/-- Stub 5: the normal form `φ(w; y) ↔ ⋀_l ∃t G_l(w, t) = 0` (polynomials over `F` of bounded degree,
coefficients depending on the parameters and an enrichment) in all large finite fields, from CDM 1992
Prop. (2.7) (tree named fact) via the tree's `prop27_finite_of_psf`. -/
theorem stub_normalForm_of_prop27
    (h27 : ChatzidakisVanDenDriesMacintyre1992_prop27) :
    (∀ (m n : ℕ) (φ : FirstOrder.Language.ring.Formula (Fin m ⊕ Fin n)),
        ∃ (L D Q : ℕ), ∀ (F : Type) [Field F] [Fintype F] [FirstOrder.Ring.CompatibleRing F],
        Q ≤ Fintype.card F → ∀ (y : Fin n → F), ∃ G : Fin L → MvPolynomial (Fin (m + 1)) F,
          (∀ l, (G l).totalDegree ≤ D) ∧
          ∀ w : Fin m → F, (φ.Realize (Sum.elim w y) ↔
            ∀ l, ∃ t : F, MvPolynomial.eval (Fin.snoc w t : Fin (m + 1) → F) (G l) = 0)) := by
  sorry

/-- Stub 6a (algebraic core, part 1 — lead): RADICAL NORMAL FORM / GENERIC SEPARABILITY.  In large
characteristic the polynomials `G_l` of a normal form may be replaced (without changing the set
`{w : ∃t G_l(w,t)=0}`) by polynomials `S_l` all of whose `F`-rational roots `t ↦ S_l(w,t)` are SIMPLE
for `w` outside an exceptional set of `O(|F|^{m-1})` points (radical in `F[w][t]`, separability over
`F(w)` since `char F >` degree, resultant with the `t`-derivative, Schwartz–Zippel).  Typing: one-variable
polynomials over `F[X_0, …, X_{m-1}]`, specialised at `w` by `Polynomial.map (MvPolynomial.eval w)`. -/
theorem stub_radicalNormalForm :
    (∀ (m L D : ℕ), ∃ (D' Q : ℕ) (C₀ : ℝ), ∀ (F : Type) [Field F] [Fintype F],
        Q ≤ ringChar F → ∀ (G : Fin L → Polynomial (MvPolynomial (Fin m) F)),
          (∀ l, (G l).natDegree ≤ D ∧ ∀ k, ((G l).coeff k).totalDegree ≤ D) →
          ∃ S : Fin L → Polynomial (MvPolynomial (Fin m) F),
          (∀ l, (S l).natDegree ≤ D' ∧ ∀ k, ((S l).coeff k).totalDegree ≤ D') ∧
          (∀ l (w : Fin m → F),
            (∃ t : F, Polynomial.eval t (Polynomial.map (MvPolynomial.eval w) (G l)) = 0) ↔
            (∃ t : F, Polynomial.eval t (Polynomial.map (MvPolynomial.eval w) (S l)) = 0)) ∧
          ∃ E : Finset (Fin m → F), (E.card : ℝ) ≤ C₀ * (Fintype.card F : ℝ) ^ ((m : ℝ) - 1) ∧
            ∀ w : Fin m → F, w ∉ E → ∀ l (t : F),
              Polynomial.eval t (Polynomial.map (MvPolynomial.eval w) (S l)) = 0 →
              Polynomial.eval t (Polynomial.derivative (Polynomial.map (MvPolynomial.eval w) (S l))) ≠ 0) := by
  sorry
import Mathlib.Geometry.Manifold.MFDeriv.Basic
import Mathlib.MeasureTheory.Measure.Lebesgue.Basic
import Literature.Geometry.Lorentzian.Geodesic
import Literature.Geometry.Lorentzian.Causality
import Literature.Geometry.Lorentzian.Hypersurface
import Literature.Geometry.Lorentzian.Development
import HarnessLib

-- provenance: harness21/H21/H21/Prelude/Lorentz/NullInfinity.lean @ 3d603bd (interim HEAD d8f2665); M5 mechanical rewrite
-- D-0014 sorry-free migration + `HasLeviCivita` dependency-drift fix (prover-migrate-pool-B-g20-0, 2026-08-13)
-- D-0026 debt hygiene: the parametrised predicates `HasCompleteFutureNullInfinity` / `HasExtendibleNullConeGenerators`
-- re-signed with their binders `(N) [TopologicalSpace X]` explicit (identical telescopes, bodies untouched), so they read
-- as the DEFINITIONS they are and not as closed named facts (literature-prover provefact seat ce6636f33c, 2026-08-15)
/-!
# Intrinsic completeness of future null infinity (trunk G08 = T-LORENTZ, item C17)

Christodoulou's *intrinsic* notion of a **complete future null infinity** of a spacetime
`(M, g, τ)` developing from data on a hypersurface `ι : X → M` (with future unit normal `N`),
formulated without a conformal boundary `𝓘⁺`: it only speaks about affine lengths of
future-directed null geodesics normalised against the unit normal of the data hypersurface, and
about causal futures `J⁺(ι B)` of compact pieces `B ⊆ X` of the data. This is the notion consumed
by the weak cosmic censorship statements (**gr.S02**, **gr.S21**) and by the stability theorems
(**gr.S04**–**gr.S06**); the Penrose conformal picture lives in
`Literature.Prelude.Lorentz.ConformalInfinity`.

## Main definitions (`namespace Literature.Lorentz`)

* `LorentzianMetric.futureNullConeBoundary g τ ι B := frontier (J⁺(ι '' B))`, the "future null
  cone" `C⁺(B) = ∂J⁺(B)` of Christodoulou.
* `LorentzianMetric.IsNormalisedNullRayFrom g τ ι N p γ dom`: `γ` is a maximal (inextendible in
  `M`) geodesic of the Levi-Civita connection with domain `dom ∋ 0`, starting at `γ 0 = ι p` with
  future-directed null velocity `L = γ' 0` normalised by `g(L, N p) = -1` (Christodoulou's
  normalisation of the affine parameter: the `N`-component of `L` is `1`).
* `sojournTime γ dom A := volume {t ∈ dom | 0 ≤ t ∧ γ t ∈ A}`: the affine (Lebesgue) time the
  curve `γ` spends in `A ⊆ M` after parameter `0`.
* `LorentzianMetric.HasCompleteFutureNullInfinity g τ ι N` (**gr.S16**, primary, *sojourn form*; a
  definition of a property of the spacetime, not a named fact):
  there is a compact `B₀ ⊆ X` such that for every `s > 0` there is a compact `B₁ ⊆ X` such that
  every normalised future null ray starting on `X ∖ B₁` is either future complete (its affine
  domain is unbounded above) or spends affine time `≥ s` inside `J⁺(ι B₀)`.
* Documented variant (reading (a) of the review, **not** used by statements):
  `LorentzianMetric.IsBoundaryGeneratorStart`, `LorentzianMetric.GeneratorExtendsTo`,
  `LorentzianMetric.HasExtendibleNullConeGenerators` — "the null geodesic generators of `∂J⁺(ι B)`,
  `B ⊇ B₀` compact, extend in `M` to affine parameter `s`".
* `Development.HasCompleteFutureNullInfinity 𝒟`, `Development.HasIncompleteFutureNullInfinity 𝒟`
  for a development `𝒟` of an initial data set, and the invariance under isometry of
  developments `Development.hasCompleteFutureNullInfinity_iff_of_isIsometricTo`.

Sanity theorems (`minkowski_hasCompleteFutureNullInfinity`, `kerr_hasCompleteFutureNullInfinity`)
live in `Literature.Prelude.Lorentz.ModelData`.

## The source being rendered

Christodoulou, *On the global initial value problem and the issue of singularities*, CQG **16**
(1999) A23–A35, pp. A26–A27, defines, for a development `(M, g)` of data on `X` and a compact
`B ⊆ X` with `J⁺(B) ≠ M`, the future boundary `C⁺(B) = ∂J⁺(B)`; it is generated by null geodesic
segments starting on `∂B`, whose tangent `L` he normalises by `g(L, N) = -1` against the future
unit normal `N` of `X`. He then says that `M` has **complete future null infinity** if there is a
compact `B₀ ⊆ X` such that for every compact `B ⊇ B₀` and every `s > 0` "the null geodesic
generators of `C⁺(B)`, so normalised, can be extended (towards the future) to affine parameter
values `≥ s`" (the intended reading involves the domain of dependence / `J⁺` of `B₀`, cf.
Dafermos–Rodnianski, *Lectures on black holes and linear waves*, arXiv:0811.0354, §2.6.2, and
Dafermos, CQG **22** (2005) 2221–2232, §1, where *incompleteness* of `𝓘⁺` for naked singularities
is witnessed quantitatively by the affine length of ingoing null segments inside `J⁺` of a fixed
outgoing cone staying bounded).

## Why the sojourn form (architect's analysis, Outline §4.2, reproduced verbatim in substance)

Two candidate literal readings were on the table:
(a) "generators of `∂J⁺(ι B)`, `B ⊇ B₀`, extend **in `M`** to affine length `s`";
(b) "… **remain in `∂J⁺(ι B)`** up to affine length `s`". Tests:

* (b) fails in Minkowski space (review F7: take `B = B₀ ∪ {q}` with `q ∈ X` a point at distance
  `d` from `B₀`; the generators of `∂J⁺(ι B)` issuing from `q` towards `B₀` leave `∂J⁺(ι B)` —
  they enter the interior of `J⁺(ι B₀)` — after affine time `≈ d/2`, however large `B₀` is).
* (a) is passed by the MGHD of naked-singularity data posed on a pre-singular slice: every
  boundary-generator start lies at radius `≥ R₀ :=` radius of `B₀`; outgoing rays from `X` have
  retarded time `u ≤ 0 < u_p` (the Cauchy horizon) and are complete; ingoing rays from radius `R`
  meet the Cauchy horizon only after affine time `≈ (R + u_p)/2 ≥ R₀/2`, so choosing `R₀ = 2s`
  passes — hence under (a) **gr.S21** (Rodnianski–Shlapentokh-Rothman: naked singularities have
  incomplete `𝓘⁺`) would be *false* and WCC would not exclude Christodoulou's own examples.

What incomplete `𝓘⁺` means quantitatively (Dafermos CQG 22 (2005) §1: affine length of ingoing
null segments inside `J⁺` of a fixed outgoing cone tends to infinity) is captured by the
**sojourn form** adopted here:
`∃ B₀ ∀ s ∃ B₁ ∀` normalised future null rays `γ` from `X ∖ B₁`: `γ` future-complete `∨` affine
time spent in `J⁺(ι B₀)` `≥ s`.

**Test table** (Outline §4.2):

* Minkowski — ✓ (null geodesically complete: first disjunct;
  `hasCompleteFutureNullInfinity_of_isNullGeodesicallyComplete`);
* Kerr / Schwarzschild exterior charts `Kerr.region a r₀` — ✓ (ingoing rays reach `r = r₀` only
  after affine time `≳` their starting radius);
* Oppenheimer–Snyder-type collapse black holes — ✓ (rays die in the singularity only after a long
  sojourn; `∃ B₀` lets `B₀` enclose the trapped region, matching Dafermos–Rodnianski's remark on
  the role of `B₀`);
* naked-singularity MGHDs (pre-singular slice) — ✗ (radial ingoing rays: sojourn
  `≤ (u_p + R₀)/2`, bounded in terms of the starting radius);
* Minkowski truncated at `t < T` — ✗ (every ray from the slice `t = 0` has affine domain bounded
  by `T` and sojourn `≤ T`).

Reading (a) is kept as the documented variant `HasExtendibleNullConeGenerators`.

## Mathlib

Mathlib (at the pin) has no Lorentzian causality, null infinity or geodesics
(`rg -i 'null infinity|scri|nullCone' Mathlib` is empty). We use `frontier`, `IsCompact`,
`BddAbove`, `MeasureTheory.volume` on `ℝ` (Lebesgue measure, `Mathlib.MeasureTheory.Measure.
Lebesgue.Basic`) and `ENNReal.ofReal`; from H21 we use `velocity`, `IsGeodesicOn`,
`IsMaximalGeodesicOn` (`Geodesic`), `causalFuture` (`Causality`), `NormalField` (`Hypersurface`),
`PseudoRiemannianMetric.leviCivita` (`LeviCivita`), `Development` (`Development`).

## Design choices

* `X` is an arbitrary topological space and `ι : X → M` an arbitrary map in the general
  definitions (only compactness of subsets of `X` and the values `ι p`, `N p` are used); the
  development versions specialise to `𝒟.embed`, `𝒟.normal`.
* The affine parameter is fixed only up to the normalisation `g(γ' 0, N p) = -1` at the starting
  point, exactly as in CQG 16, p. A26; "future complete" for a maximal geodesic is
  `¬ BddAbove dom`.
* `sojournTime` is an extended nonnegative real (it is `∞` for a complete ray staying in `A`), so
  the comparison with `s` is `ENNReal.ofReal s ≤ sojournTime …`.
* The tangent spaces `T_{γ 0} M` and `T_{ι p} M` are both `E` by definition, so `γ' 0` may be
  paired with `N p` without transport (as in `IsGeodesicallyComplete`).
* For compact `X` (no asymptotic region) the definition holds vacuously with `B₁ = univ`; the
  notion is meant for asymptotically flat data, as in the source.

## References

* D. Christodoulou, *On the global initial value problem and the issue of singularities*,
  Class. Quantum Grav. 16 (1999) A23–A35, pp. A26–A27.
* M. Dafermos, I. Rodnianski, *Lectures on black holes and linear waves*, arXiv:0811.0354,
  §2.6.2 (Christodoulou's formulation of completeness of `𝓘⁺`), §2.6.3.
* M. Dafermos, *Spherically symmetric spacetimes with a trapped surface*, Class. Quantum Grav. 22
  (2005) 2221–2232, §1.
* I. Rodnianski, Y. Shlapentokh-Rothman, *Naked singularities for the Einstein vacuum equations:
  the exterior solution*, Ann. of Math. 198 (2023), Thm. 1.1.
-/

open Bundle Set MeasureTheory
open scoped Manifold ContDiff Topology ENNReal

● ● ● ●

*TRY IT*. Work out how many lines in the data above hold the word "velocity". Reply with nothing but the count.

*RESULT BELOW*. 2